The problem: Using the entries below, output each line exactly from the first through the one that contains "(hPQ : ∀ p ∈ P, ∀".

Input material:

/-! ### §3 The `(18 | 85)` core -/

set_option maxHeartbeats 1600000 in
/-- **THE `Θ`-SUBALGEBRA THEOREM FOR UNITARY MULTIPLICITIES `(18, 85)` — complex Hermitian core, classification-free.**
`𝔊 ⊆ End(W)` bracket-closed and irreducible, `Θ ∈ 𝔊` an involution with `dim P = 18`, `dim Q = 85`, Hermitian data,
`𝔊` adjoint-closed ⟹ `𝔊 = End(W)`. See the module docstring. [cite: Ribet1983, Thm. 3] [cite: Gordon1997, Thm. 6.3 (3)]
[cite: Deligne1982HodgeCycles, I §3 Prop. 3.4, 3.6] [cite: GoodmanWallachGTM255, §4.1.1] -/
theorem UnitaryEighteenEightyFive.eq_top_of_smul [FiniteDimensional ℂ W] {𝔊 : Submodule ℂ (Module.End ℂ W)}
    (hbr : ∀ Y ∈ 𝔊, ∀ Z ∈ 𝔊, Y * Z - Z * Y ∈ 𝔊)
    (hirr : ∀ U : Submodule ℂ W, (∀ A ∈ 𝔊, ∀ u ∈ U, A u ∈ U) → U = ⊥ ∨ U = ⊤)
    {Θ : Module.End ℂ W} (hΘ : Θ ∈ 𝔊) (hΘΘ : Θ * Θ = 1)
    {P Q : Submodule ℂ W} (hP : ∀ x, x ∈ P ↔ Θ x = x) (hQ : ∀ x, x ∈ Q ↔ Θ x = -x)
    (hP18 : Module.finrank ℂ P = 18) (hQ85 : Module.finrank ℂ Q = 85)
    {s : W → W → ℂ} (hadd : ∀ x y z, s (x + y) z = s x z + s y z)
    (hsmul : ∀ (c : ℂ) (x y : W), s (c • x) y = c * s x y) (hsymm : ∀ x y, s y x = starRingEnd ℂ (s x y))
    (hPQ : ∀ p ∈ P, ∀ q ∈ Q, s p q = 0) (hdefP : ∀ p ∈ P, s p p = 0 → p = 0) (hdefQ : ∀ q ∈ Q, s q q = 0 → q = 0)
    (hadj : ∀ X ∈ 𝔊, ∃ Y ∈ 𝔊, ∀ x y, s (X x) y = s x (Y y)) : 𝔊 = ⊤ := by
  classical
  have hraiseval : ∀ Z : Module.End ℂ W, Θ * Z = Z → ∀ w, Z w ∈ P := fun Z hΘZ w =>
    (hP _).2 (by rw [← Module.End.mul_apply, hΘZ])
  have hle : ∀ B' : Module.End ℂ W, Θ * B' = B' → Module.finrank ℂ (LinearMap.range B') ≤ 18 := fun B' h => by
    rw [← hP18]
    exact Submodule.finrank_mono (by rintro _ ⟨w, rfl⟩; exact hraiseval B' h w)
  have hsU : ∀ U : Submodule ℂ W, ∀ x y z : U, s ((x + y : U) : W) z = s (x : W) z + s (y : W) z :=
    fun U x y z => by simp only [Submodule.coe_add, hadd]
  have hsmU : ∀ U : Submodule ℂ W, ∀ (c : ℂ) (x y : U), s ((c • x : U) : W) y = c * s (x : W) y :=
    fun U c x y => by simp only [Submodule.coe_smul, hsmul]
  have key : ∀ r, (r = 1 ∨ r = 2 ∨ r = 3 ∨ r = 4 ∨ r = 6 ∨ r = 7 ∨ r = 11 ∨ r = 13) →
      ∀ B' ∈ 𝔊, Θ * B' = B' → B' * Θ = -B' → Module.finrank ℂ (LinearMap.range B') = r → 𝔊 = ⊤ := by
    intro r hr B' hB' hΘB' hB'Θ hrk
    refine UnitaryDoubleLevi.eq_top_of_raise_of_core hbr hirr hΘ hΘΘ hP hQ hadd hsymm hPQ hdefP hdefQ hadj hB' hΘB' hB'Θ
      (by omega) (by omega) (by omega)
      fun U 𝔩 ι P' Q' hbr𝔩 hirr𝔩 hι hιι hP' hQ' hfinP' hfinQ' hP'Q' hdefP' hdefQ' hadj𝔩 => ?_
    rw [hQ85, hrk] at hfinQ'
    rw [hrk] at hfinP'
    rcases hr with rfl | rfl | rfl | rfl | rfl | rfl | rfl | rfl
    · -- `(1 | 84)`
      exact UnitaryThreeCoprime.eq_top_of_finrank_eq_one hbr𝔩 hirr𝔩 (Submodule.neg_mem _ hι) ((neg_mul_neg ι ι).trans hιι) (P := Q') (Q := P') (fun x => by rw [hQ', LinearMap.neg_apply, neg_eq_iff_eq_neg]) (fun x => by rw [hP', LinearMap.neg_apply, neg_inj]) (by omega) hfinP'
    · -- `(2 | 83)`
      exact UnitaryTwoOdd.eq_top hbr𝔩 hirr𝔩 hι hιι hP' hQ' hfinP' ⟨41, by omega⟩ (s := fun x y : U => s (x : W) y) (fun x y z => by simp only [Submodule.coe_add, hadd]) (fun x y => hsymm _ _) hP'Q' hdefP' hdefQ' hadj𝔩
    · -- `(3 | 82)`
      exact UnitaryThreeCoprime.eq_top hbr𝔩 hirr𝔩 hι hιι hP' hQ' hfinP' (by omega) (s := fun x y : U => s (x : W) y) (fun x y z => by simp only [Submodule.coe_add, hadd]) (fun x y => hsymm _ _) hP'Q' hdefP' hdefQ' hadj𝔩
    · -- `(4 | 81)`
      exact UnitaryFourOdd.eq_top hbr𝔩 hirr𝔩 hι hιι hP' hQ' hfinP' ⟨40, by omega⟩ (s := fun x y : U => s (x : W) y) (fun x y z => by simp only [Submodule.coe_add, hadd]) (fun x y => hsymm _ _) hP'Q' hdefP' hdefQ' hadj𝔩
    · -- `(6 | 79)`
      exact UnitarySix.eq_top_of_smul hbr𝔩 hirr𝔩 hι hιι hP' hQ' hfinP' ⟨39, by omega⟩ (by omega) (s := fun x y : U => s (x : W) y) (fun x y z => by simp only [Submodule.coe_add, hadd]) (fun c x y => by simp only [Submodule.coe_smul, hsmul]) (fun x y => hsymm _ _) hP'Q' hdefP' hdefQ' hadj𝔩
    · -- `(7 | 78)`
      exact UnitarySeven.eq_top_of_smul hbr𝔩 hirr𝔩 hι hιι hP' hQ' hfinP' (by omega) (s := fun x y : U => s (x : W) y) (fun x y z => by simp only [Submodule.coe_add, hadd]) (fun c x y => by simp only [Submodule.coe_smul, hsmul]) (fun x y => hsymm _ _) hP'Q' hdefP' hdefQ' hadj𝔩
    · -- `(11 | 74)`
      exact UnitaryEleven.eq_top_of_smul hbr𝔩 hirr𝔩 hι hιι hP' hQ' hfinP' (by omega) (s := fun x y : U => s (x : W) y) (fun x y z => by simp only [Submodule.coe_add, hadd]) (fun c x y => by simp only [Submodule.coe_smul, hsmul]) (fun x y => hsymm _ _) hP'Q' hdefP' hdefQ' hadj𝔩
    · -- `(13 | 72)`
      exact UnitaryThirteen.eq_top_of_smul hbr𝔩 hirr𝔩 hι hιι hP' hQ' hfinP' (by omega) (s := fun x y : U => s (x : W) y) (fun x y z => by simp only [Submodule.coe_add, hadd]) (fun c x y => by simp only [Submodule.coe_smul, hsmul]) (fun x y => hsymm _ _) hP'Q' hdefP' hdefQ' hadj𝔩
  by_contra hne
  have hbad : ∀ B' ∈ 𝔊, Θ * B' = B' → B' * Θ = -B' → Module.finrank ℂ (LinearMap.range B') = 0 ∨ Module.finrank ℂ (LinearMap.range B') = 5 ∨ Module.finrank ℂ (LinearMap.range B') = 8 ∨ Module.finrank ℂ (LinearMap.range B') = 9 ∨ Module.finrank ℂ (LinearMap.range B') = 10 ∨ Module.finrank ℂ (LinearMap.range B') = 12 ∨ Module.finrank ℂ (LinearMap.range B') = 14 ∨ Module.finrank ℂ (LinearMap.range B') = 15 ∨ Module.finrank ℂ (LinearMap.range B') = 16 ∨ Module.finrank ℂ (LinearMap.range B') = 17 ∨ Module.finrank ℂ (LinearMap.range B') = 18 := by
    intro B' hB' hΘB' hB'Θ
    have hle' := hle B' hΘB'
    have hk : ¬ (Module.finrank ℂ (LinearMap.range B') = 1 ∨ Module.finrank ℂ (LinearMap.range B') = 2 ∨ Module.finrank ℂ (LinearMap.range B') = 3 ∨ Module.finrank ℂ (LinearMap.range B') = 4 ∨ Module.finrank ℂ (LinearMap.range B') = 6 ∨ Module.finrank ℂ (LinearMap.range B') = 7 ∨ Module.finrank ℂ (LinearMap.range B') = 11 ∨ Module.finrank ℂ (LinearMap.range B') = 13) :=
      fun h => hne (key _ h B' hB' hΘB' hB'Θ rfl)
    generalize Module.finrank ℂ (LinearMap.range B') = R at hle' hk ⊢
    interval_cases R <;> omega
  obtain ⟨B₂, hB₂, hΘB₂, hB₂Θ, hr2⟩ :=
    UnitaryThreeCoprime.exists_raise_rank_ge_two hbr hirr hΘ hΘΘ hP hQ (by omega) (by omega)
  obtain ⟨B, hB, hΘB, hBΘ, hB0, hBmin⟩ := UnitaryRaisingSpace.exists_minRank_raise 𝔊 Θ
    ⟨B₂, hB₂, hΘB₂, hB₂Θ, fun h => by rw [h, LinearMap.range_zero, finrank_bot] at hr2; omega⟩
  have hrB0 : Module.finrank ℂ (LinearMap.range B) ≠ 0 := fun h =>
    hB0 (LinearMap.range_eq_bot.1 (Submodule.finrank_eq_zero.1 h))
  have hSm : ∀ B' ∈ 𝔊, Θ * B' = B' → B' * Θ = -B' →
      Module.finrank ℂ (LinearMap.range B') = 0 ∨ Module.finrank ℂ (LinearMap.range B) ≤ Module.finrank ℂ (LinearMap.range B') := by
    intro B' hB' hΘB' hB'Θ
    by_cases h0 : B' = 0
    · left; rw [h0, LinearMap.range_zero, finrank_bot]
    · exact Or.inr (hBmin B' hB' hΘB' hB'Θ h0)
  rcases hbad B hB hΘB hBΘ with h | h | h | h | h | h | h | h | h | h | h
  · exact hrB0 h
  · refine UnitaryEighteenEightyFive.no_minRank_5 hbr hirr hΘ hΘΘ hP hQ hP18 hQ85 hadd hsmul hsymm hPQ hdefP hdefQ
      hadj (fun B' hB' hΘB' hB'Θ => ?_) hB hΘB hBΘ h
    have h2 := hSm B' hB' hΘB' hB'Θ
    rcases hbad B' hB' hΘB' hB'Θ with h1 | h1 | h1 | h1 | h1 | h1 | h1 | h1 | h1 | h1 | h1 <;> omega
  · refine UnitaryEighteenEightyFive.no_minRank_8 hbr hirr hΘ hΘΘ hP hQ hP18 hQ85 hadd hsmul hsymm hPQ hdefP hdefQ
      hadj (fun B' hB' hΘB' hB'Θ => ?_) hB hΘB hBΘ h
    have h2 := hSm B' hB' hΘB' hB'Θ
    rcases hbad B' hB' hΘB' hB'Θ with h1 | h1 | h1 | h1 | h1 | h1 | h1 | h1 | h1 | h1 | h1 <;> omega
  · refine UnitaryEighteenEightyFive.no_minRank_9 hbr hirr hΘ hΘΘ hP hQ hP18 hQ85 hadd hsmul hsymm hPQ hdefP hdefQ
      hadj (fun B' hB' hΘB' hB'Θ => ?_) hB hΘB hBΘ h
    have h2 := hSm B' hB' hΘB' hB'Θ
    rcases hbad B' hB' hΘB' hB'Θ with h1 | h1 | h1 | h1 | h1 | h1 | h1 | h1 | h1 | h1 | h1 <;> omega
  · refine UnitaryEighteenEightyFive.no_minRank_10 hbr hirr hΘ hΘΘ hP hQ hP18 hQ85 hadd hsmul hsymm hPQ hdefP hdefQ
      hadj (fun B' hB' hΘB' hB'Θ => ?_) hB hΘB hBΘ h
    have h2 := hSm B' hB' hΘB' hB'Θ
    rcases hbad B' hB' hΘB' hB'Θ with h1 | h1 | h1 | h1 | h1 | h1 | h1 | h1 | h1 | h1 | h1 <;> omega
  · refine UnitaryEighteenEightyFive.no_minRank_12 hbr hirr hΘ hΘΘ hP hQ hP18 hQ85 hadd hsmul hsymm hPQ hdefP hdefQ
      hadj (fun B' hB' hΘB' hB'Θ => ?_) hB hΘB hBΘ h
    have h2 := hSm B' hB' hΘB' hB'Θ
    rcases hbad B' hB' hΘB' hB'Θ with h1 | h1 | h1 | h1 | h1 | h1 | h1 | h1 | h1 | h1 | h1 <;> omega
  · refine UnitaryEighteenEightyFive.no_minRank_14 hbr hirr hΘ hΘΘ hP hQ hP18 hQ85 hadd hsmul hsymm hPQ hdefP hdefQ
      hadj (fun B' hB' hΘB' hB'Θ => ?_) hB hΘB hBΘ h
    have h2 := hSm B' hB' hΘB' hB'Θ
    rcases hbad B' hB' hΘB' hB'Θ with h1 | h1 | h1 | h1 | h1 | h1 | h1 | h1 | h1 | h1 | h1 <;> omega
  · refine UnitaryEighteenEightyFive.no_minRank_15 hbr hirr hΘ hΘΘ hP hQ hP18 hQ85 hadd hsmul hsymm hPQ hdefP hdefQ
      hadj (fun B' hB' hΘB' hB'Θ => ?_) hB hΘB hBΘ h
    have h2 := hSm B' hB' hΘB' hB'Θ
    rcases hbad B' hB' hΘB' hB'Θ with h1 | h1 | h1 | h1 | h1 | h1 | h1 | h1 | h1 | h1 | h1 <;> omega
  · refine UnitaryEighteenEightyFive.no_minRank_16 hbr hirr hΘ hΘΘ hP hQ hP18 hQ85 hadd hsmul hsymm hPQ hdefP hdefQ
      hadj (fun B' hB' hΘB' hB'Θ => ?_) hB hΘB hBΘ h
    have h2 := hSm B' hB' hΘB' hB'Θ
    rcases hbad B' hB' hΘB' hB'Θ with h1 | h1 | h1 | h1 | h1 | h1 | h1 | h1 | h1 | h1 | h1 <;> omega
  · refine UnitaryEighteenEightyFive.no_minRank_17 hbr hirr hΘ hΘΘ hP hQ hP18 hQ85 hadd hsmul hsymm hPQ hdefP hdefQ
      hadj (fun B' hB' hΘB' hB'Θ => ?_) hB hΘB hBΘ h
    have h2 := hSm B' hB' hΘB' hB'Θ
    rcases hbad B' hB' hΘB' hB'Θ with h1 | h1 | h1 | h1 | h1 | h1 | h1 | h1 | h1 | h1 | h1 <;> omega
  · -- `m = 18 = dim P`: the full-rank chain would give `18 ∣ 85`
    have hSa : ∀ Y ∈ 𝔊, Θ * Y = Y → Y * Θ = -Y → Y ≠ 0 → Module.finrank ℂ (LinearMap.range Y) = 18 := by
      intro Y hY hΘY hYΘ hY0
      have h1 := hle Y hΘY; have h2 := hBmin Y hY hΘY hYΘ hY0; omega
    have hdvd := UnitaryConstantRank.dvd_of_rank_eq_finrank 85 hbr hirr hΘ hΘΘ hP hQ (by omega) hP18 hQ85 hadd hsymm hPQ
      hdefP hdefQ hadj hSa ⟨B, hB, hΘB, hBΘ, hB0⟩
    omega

Your solution:
/-! ### §3 The `(18 | 85)` core -/

set_option maxHeartbeats 1600000 in
/-- **THE `Θ`-SUBALGEBRA THEOREM FOR UNITARY MULTIPLICITIES `(18, 85)` — complex Hermitian core, classification-free.**
`𝔊 ⊆ End(W)` bracket-closed and irreducible, `Θ ∈ 𝔊` an involution with `dim P = 18`, `dim Q = 85`, Hermitian data,
`𝔊` adjoint-closed ⟹ `𝔊 = End(W)`. See the module docstring. [cite: Ribet1983, Thm. 3] [cite: Gordon1997, Thm. 6.3 (3)]
[cite: Deligne1982HodgeCycles, I §3 Prop. 3.4, 3.6] [cite: GoodmanWallachGTM255, §4.1.1] -/
theorem UnitaryEighteenEightyFive.eq_top_of_smul [FiniteDimensional ℂ W] {𝔊 : Submodule ℂ (Module.End ℂ W)}
    (hbr : ∀ Y ∈ 𝔊, ∀ Z ∈ 𝔊, Y * Z - Z * Y ∈ 𝔊)
    (hirr : ∀ U : Submodule ℂ W, (∀ A ∈ 𝔊, ∀ u ∈ U, A u ∈ U) → U = ⊥ ∨ U = ⊤)
    {Θ : Module.End ℂ W} (hΘ : Θ ∈ 𝔊) (hΘΘ : Θ * Θ = 1)
    {P Q : Submodule ℂ W} (hP : ∀ x, x ∈ P ↔ Θ x = x) (hQ : ∀ x, x ∈ Q ↔ Θ x = -x)
    (hP18 : Module.finrank ℂ P = 18) (hQ85 : Module.finrank ℂ Q = 85)
    {s : W → W → ℂ} (hadd : ∀ x y z, s (x + y) z = s x z + s y z)
    (hsmul : ∀ (c : ℂ) (x y : W), s (c • x) y = c * s x y) (hsymm : ∀ x y, s y x = starRingEnd ℂ (s x y))
    (hPQ : ∀ p ∈ P, ∀ q ∈ Q, s p q = 0) (hdefP : ∀ p ∈ P, s p p = 0 → p = 0) (hdefQ : ∀ q ∈ Q, s q q = 0 → q = 0)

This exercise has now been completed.